I’ve been using Netlify as my host for a while now and have consistently loved the experience. In my time with the service, I haven’t been utilizing it much more than a static site host.

I really want to use more of their features and make my static site more dynamic.

Demo: On this site{:target=“_blank”}

GitHub Repository: repo{:target=“_blank”}

Screenshot of the demo

When iOS released Shortcuts with iOS12, I saw Netlify’s Twitter account share a video of someone deploying their site with a shortcut. I thought that was excellent, so I decided to go that route. 

With this challenge, I wanted to learn more about Serverless functions and Netlify’s API. I did some reading and based my solution off of Phil Hawkworth’s excellent JAMstack comment engine functionality.

{% include ad-space.html %}

Requirements

  • Works with my Static Site Generator: Jekyll
  • Does more than build my site
  • Be able to be built over the course of a hackathon (I built the basics of this over the course of HACKmemphis, an annual hackathon I organize)

Feature Flow

I decided on a small set of features.
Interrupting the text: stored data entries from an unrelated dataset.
import Summits.QuantumFields.BalabanUV.Beta.CompositeMixedWardRootedDiv

/-!
# `BalabanUV.Beta.CompositeMixedWardRooted` — row D1 ∕ (C1), PART 110b: THE SYMMETRISED COMPOSITE MIXED WARD LAW BY INDUCTION ON THE DEPTH — «HG FORM»
# (generic bricks): the `f ↔ f′`-symmetrised background divergence of the composite mixed kernel IS twice the composite Hessian built from the Hessian brick
# WEIGHTED BY THE GAUGE JUMP BETWEEN ITS OWN-LEVEL ROOTED LEGS

HONEST DEPENDENCY (page 1, mandatory): continuum YM on T⁴ ⇐ BetaPertH ∧ nine spine estimates (0/9 proved); BetaPertH ⇐ (D1) ∧ (D4) ∧ CAP+tail;
G-an2-4 gates asym, D1 and NE2/3/4.  HONEST FRAMING (cell contract, verbatim): «discharging `BetaPertH` makes Bałaban's UV stability UNCONDITIONAL —
a real constructive-QFT result; it is NOT the continuum limit and NOT the Clay problem.»  ABSOLUTE RULE (cell charter, verbatim): «No internally-minted
statement may enter as a cited fact. Every hypothesis is either kernel-proved in this package or a verbatim quotation of a PUBLISHED theorem with page
reference. The manuscript(s) under audit are NOT citable for their own disputed steps — they are the thing under adjudication; programme-internal
(2001/route/tribunal) claims are never citable.»

WHY (row-D1 owner an2 gen 86, journal [AN2-G86-W-5], FINDING AN2-86-2).  For ANY bricks `(ℓ, 𝓋, 𝒽, 𝓉)` with the window laws `hℓW`, `h𝓋W` (PART 105a), `h𝓉W`
(the integrated shape of an2 g21's one-step mixed SITE law `MixedWardSiteLaw.mixKerAt_siteWard`: `2·𝒽(f,f′)·(G(root) − G(f.2))`, NOT symmetric in `f, f′`) and an
ANTISYMMETRIC Hessian brick (`h𝒽a`, an1's `hessKerAt_swap`), **`compMixKer_div_bg_symm`**:
`Σ_κ [(compMixKer m μ y (κ, z − e_κ) f f′ − compMixKer m μ y (κ, z) f f′) + (f ↔ f′)]
   = 2 · compVHKer ℓ 𝒽ᴳ L m μ y f f′`, `𝒽ᴳ k ν w b₁ b₂ := 𝒽 k ν w b₁ b₂ · ([L^k•b₂.2 + R k = z] − [L^k•b₁.2 + R k = z])`
— the gauge generator at the finest site `z` is read at the Hessian brick's OWN-LEVEL ROOTED LEGS.  Induction over F6's five-summand chain rule `compMixKer_succ`
with PART 110a's five divergences: the finest-leg indicators `[f.2 = z]`, `[f′.2 = z]` and the rooted-leg terms of summands 2∕3 CANCEL IDENTICALLY under `f ↔ f′`
(antisymmetry of `𝒽`, after exchanging the two window bond pairs), summand 4 cancels by the antisymmetry of the composite Hessian (`CompositeHessianTable.compVHKer_swap`),
summand 1 gives the top weighted brick and summand 5 the induction hypothesis — exactly `compVHKer_succ` of the weighted brick.  At depth 1 (`ℓ̂_0 = δ`) this IS the
j = 0 datum form (an2 g21 `bondWardM`); at depth ≥ 2 it differs from the END's datum (generator at the FINEST legs, `legInd_inl`) by a boundary-layer kernel — the
content of FINDING AN2-86-2 (journal), not asserted in this file.

WHAT: [folklore] finite-sum induction BY NAME over an2's `compLinKer ∕ compVHKer ∕ compMixKer`; no `def` (the weighted brick is an inline lambda fed to the EXISTING
`compVHKer`), no `def … : Prop`, nothing cited, 0 sorry.  Nothing of Bałaban's asserted, valued or discharged; 0 estimates; 0∕4 row-D1 binders; (W)_j NOT claimed;
NOT (C1), NOT D1, NEVER «G-an2-4 closed», NOT BetaPertH, NOT continuum, NOT Clay.  Row D1 ∕ (C1) OWNER «beta-an2», gen 86, 2026-08-30.  No existing file touched.
-/

noncomputable section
Take a short dictation and photo from shortcuts and post it as a status to my site.

Here was the flow I built from: 

  1. Run the Shortcut which will take a photo and ask me “What’s happening?”
  2. Submit the string and image URI to a serverless function in Netlify
  3. Have the function process the data and submit to a Netlify form (which gets used as a data store)
  4. Generate a build/deploy
  5. On build, have Gulp make an API call to Netlify to get all the form data and create a JSON object that Jekyll can ingest
  6. Stretch Goal Download the image from 3rd party (imgur) to be local to my project

Setting up the shortcut

Process screenshots of iOS Shortcut

The iOS Shortcuts app allows you to automate many pieces of your workflow. It has access to multiple Apple apps as well as some third party apps.
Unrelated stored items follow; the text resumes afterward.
/-
Origin: expansion seat `planner-pub-hodgecm-mc-glue-1-0`, handover #30 2026-08-18T19:11Z md5 a9545fb428ab1c4454c382a6fd8fc53c (NEW additive leaf, 182 l., junction J2d = FIX-1 level-change laws T1/T3/index in Q.H; PKG CLAIM window -> 19:22Z; INSTALL ONLY WITH/AFTER rows #2-#26, #27, #29 (imports HodgeCM.Model.Junction.PieceEmbedding + HodgeCM.Vendored.H21.NumberTheory.Automorphic.LevelOrbitSubpiecesMeasure); nothing landed imports it; clean-room as-landed rehearsa (`HOME/mc/pub-hodgecm-mc-glue-1/aslanded/HodgeCM/Model/Junction/LevelChange.lean`, md5 a9545fb4, 182 lines);
landed by the packager successor (mc-unitary-1-g3, gen-8 kit) in gate run 32 as `HodgeCM/Model/Junction/LevelChange.lean` (verbatim).
-/
/-
Origin: speedrun cell pub-hodgecm, MODEL-CONSTRUCTION sub-cell, unit pub-hodgecm-mc-glue-1 (node E-J, junction J2d =
FIX-1 level-change laws for `emb` read in the package carrier `Q.H`; E2-INSTANCE-SPEC-prl1 §3 / mc-autform-2
HANDOFF §3 binders `Fact_embRestrict` (T1) and `Fact_embSpread` (T3)), seat planner-pub-hodgecm-mc-glue-1-0,
2026-08-18.
Target in PKG: HodgeCM/Model/Junction/LevelChange.lean (NEW additive leaf; nothing landed imports it).
P0 NOTE: imports the vendored harness-tree module `LevelOrbitSubpiecesMeasure` (mc-autform-2 D1-aut-iv-L²,
p178051) under its vendored name and this unit's junction J2c `PieceEmbedding`.
-/
import Summits.HodgeConjecture.HodgeCM.Model.Junction.PieceEmbedding
import Literature.NumberTheory.Automorphic.LevelOrbitSubpiecesMeasure

/-!
# Junction J2d: level change for the piece embedding, read in `Q.H`

The tree proves, in `Lp(G₁ ⧸ Γ₁, μ)`, the three level-change laws of the piece lift for open subgroups
`M' ≤ M ≤ G₁` (Getz–Hahn (6.8)): **T1** pull-back along the level covering = restriction to the sub-piece
(`coeFn_pieceLiftLp_levelCover`), **T3** the level-`M` lift is the sum of translates of the level-`M'` lift of the
pull-back over sub-piece representatives `k_i ∈ ker π ∩ N(M')` (`pieceLiftLp_eq_sum_translate`), and the
**index law** for inner products (`inner_pieceLiftLp_eq_card_mul`), plus orthogonality of distinct translates.

This file transports them through junction J2/J2c into the package carrier `Q.H = L²(Q.G ⧸ Q.Γ, Q.ν)` with the
package's regular representation `Q.R` (`= QuotientSmoothing.ρ Q.ν`):

* `translateLp_eq_ρ` : the tree's `LevelOrbit.translateLp ℂ μ 2 g` IS the package's `ρ μ g` (`rfl`);
* `transportL2_translateLp` : `transportL2 (translateLp g F) = Q.R (e g) (transportL2 F)`;
* `coeFn_pieceEmb_levelCover` / `coeFn_pieceEmb_levelCover_indicator` (T1 in `Q.H`, the shape of
  `Fact_embRestrict`): `pieceEmb_{M'} (f ∘ levelCover) = 𝟙_{sub-piece} · pieceEmb_M f` a.e. `[Q.ν]`;
* `pieceEmb_eq_sum_R` (T3 in `Q.H`, the shape of `Fact_embSpread`):
  `pieceEmb_M f = ∑ i, Q.R (e k_i) (pieceEmb_{M'} (f ∘ levelCover))`;
* `inner_R_pieceEmb_eq_zero` (distinct translates are orthogonal in `Q.H`), `inner_pieceEmb_eq_card_mul` and
  `norm_sq_pieceEmb_eq_card_mul` (index law in `Q.H`).

Everything is proved; 0 hypotheses beyond the data; 0 MODEL-N.
-/

set_option autoImplicit false

noncomputable section

open MeasureTheory Literature.MeasureTheory.Group Literature.NumberTheory.Automorphic
open scoped ENNReal InnerProductSpace

namespace HodgeCM

namespace QuotientModel

open HodgeCM.PerL34 HodgeCM.PerL34.QuotientSmoothing

section Translate

variable {G₁ : Type*} [Group G₁] [TopologicalSpace G₁] [IsTopologicalGroup G₁] {Γ₁ : Subgroup G₁}
  [MeasurableSpace (G₁ ⧸ Γ₁)] [BorelSpace (G₁ ⧸ Γ₁)] (μ : Measure (G₁ ⧸ Γ₁))
  [SMulInvariantMeasure G₁ (G₁ ⧸ Γ₁) μ]

/-- **Junction**: the tree's `L²`-translation `translateLp ℂ μ 2 g` (`F ↦ F ∘ (g⁻¹ • ·)`) is the package's regular
representation operator `ρ μ g`, definitionally. -/
theorem translateLp_eq_ρ (g : G₁) (F : Lp ℂ 2 μ) : LevelOrbit.translateLp ℂ μ 2 g F = ρ μ g F :=
  rfl

end Translate

variable (Q : QuotientModel) {G₁ : Type*} [Group G₁] [TopologicalSpace G₁] [IsTopologicalGroup G₁]
  (Γ₁ : Subgroup G₁) (e : G₁ ≃ₜ* Q.G) (hΓ : ∀ g, e g ∈ Q.Γ ↔ g ∈ Γ₁)
  [MeasurableSpace (G₁ ⧸ Γ₁)] [BorelSpace (G₁ ⧸ Γ₁)]

/-- `transportL2 (translateLp g F) = Q.R (e g) (transportL2 F)` (junction J2 `transportL2_ρ` in tree notation). -/
theorem transportL2_translateLp (g : G₁) (F : Lp ℂ 2 (Q.pullbackν Γ₁ e hΓ)) :
    Q.transportL2 Γ₁ e hΓ (LevelOrbit.translateLp ℂ (Q.pullbackν Γ₁ e hΓ) 2 g F) =
      Q.R (e g) (Q.transportL2 Γ₁ e hΓ F) :=
  Q.transportL2_ρ Γ₁ e hΓ g F

variable (M : Subgroup G₁) {A : Type*} [Group A] [TopologicalSpace A] [IsTopologicalGroup A] (π : M →* A)
  (x : G₁ ⧸ Γ₁) (M' : Subgroup G₁) (hle : M' ≤ M)
  [CompactSpace (A ⧸ LevelOrbit.pieceLattice M Γ₁ π x)]
  [CompactSpace (A ⧸ LevelOrbit.pieceLattice M' Γ₁ (π.comp (Subgroup.inclusion hle)) x)]

omit [CompactSpace (A ⧸ LevelOrbit.pieceLattice M Γ₁ π x)] in
/-- **T1 in `Q.H`** (pull-back = restriction, a.e.): the piece embedding at level `M'` of the pull-back
`f ∘ levelCover` is represented on `Q.G ⧸ Q.Γ` by the indicator of the sub-piece `M' • x` times the zero-extension
of `f`, read through `e⁻¹`. -/
theorem coeFn_pieceEmb_levelCover (hπ : Continuous π) (hM' : IsOpen (M' : Set G₁))
    (f : C(A ⧸ LevelOrbit.pieceLattice M Γ₁ π x, ℂ)) :
    (Q.pieceEmb Γ₁ e hΓ M' (π.comp (Subgroup.inclusion hle)) x hM' (hπ.comp (continuous_inclusion hle))
        (f.comp (LevelOrbit.levelCoverCM M Γ₁ π x M' hle)) : Q.G ⧸ Q.Γ → ℂ) =ᵐ[Q.ν]
      (MulAction.orbit M' x).indicator (LevelOrbit.pieceLift M Γ₁ π x f) ∘
        cosetCongr e.symm.toMulEquiv Q.Γ Γ₁ (forall_symm_mem_iff e.toMulEquiv Γ₁ Q.Γ hΓ) := by
  have h1 := Q.coeFn_transportL2 Γ₁ e hΓ
    (LevelOrbit.pieceLiftLp ℂ M' Γ₁ (π.comp (Subgroup.inclusion hle)) x (Q.pullbackν Γ₁ e hΓ) 2 hM'
      (hπ.comp (continuous_inclusion hle)) (f.comp (LevelOrbit.levelCoverCM M Γ₁ π x M' hle)))
  have h2 := LevelOrbit.coeFn_pieceLiftLp_levelCover ℂ M Γ₁ π M' hle x (Q.pullbackν Γ₁ e hΓ) 2 hπ hM' f
  exact h1.trans
    ((Q.measurePreserving_cosetCongr_symm_pullbackν Γ₁ e hΓ).quasiMeasurePreserving.ae_eq_comp h2)

/-- **T1 in `Q.H`, package shape** (`Fact_embRestrict`): a.e. on `Q.G ⧸ Q.Γ`,
`pieceEmb_{M'} (f ∘ levelCover) = 𝟙_{𝒫'} · pieceEmb_M f` with `𝒫'` the sub-piece `M' • x` read in `Q.G ⧸ Q.Γ`
through `e`. -/
theorem coeFn_pieceEmb_levelCover_indicator (hM : IsOpen (M : Set G₁)) (hπ : Continuous π)
    (hM' : IsOpen (M' : Set G₁)) (f : C(A ⧸ LevelOrbit.pieceLattice M Γ₁ π x, ℂ)) :
    (Q.pieceEmb Γ₁ e hΓ M' (π.comp (Subgroup.inclusion hle)) x hM' (hπ.comp (continuous_inclusion hle))
        (f.comp (LevelOrbit.levelCoverCM M Γ₁ π x M' hle)) : Q.G ⧸ Q.Γ → ℂ) =ᵐ[Q.ν]
      (cosetCongr e.symm.toMulEquiv Q.Γ Γ₁ (forall_symm_mem_iff e.toMulEquiv Γ₁ Q.Γ hΓ) ⁻¹'
          MulAction.orbit M' x).indicator
        (Q.pieceEmb Γ₁ e hΓ M π x hM hπ f : Q.G ⧸ Q.Γ → ℂ) := by
  filter_upwards [Q.coeFn_pieceEmb_levelCover Γ₁ e hΓ M π x M' hle hπ hM' f,
    Q.coeFn_pieceEmb Γ₁ e hΓ M π x hM hπ f] with y hyA hyB
  rw [hyA, Function.comp_apply]
  by_cases hy : cosetCongr e.symm.toMulEquiv Q.Γ Γ₁ (forall_symm_mem_iff e.toMulEquiv Γ₁ Q.Γ hΓ) y ∈
      MulAction.orbit M' x
  · rw [Set.indicator_of_mem hy, Set.indicator_of_mem (Set.mem_preimage.mpr hy), hyB,
      Function.comp_apply]
  · rw [Set.indicator_of_notMem hy, Set.indicator_of_notMem fun h => hy (Set.mem_preimage.mp h)]

/-- **T3 in `Q.H`** (`Fact_embSpread`): for representatives `k_i ∈ M ∩ ker π` normalising `M'` whose sub-pieces
`M' • (k_i • x)` are pairwise disjoint and cover `M • x`, the level-`M` embedding of `f` is the sum of the
`Q.R (e k_i)`-translates of the level-`M'` embedding of the pull-back `f ∘ levelCover`. -/
theorem pieceEmb_eq_sum_R {ι : Type*} [Fintype ι] (hM : IsOpen (M : Set G₁)) (hπ : Continuous π)
    (hM' : IsOpen (M' : Set G₁)) (k : ι → M) (hk : ∀ i, π (k i) = 1)
    (hkN : ∀ i, (k i : G₁) ∈ Subgroup.normalizer (M' : Set G₁))
    (hdisj : ∀ i j, i ≠ j → Disjoint (MulAction.orbit M' (k i • x)) (MulAction.orbit M' (k j • x)))
    (hcover : MulAction.orbit M x ⊆ ⋃ i, MulAction.orbit M' (k i • x))
    (f : C(A ⧸ LevelOrbit.pieceLattice M Γ₁ π x, ℂ)) :
    Q.pieceEmb Γ₁ e hΓ M π x hM hπ f =
      ∑ i, Q.R (e (k i))
        (Q.pieceEmb Γ₁ e hΓ M' (π.comp (Subgroup.inclusion hle)) x hM' (hπ.comp (continuous_inclusion hle))
          (f.comp (LevelOrbit.levelCoverCM M Γ₁ π x M' hle))) := by
  rw [pieceEmb_apply, LevelOrbit.pieceLiftLp_eq_sum_translate ℂ M Γ₁ π M' hle x (Q.pullbackν Γ₁ e hΓ) 2 hM
    hπ hM' k hk hkN hdisj hcover f, map_sum]
  refine Finset.sum_congr rfl fun i _ => ?_
  rw [transportL2_translateLp, pieceEmb_apply]

omit [IsTopologicalGroup A] [CompactSpace (A ⧸ LevelOrbit.pieceLattice M Γ₁ π x)] in
/-- **Distinct translates are orthogonal in `Q.H`.** -/
theorem inner_R_pieceEmb_eq_zero {ι : Type*} (hπ : Continuous π) (hM' : IsOpen (M' : Set G₁)) (k : ι → M)
    (hk : ∀ i, π (k i) = 1) (hkN : ∀ i, (k i : G₁) ∈ Subgroup.normalizer (M' : Set G₁))
    (hdisj : ∀ i j, i ≠ j → Disjoint (MulAction.orbit M' (k i • x)) (MulAction.orbit M' (k j • x)))
    {i j : ι} (hij : i ≠ j)
    (g' g : C(A ⧸ LevelOrbit.pieceLattice M' Γ₁ (π.comp (Subgroup.inclusion hle)) x, ℂ)) :
    ⟪Q.R (e (k i))
        (Q.pieceEmb Γ₁ e hΓ M' (π.comp (Subgroup.inclusion hle)) x hM' (hπ.comp (continuous_inclusion hle)) g'),
      Q.R (e (k j))
        (Q.pieceEmb Γ₁ e hΓ M' (π.comp (Subgroup.inclusion hle)) x hM' (hπ.comp (continuous_inclusion hle)) g)⟫_ℂ
      = 0 := by
  rw [pieceEmb_apply, pieceEmb_apply, ← transportL2_translateLp, ← transportL2_translateLp, inner_transportL2]
  exact LevelOrbit.inner_translateLp_pieceLiftLp_eq_zero M Γ₁ π M' hle x _ hM' hπ k hk hkN hdisj hij g' g

/-- **Index law in `Q.H`**: with `r = Fintype.card ι` sub-pieces,
`⟪pieceEmb_M f', pieceEmb_M f⟫ = r · ⟪pieceEmb_{M'} (f' ∘ levelCover), pieceEmb_{M'} (f ∘ levelCover)⟫`. -/
theorem inner_pieceEmb_eq_card_mul {ι : Type*} [Fintype ι] (hM : IsOpen (M : Set G₁)) (hπ : Continuous π)
    (hM' : IsOpen (M' : Set G₁)) (k : ι → M) (hk : ∀ i, π (k i) = 1)
    (hkN : ∀ i, (k i : G₁) ∈ Subgroup.normalizer (M' : Set G₁))
    (hdisj : ∀ i j, i ≠ j → Disjoint (MulAction.orbit M' (k i • x)) (MulAction.orbit M' (k j • x)))
    (hcover : MulAction.orbit M x ⊆ ⋃ i, MulAction.orbit M' (k i • x))
    (f' f : C(A ⧸ LevelOrbit.pieceLattice M Γ₁ π x, ℂ)) :
    ⟪Q.pieceEmb Γ₁ e hΓ M π x hM hπ f', Q.pieceEmb Γ₁ e hΓ M π x hM hπ f⟫_ℂ =
      (Fintype.card ι : ℂ) *
        ⟪Q.pieceEmb Γ₁ e hΓ M' (π.comp (Subgroup.inclusion hle)) x hM' (hπ.comp (continuous_inclusion hle))
            (f'.comp (LevelOrbit.levelCoverCM M Γ₁ π x M' hle)),
          Q.pieceEmb Γ₁ e hΓ M' (π.comp (Subgroup.inclusion hle)) x hM' (hπ.comp (continuous_inclusion hle))
            (f.comp (LevelOrbit.levelCoverCM M Γ₁ π x M' hle))⟫_ℂ := by
  simp only [pieceEmb_apply, inner_transportL2]
  exact LevelOrbit.inner_pieceLiftLp_eq_card_mul M Γ₁ π M' hle x _ hM hπ hM' k hk hkN hdisj hcover f' f

/-- **Index law for norms in `Q.H`**: `‖pieceEmb_M f‖² = r · ‖pieceEmb_{M'} (f ∘ levelCover)‖²`. -/
theorem norm_sq_pieceEmb_eq_card_mul {ι : Type*} [Fintype ι] (hM : IsOpen (M : Set G₁)) (hπ : Continuous π)
    (hM' : IsOpen (M' : Set G₁)) (k : ι → M) (hk : ∀ i, π (k i) = 1)
    (hkN : ∀ i, (k i : G₁) ∈ Subgroup.normalizer (M' : Set G₁))
    (hdisj : ∀ i j, i ≠ j → Disjoint (MulAction.orbit M' (k i • x)) (MulAction.orbit M' (k j • x)))
    (hcover : MulAction.orbit M x ⊆ ⋃ i, MulAction.orbit M' (k i • x))
    (f : C(A ⧸ LevelOrbit.pieceLattice M Γ₁ π x, ℂ)) :
    ‖Q.pieceEmb Γ₁ e hΓ M π x hM hπ f‖ ^ 2 =
      (Fintype.card ι : ℝ) *
        ‖Q.pieceEmb Γ₁ e hΓ M' (π.comp (Subgroup.inclusion hle)) x hM' (hπ.comp (continuous_inclusion hle))
            (f.comp (LevelOrbit.levelCoverCM M Γ₁ π x M' hle))‖ ^ 2 := by
  simp only [pieceEmb_apply, norm_transportL2]
  exact LevelOrbit.norm_sq_pieceLiftLp_eq_card_mul M Γ₁ π M' hle x _ hM hπ hM' k hk hkN hdisj hcover f

end QuotientModel

end HodgeCM

end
Here’s the shortcut I’ve created:

  1. Use Apple’s Camera to take a photo
  2. Pass that photo to the Imgur app to upload to Imgur (need a place online for these to go; this was the easiest)
  3. Have Siri ask me “What’s happening” (more for demo purposes at HACKmemphis than anything else)
  4. Use the Dictation skill to record and type my response
  5. Pass that string plus the image URL from imgur to a Netlify function URL as parameters
  6. Hit that URL with Safari

Creating a Netlify function to handle the data

Netlify Function promo from netlify's website

Now that we’re sending the data to a URL on our site, we need something to handle that data. Remember, this is a static site.

To do this, we can use Netlify’s awesome Functions. It’s important to note that this DOES cost money past a certain point. This sort of function would take a LOT of use to get past the free usage tier, though.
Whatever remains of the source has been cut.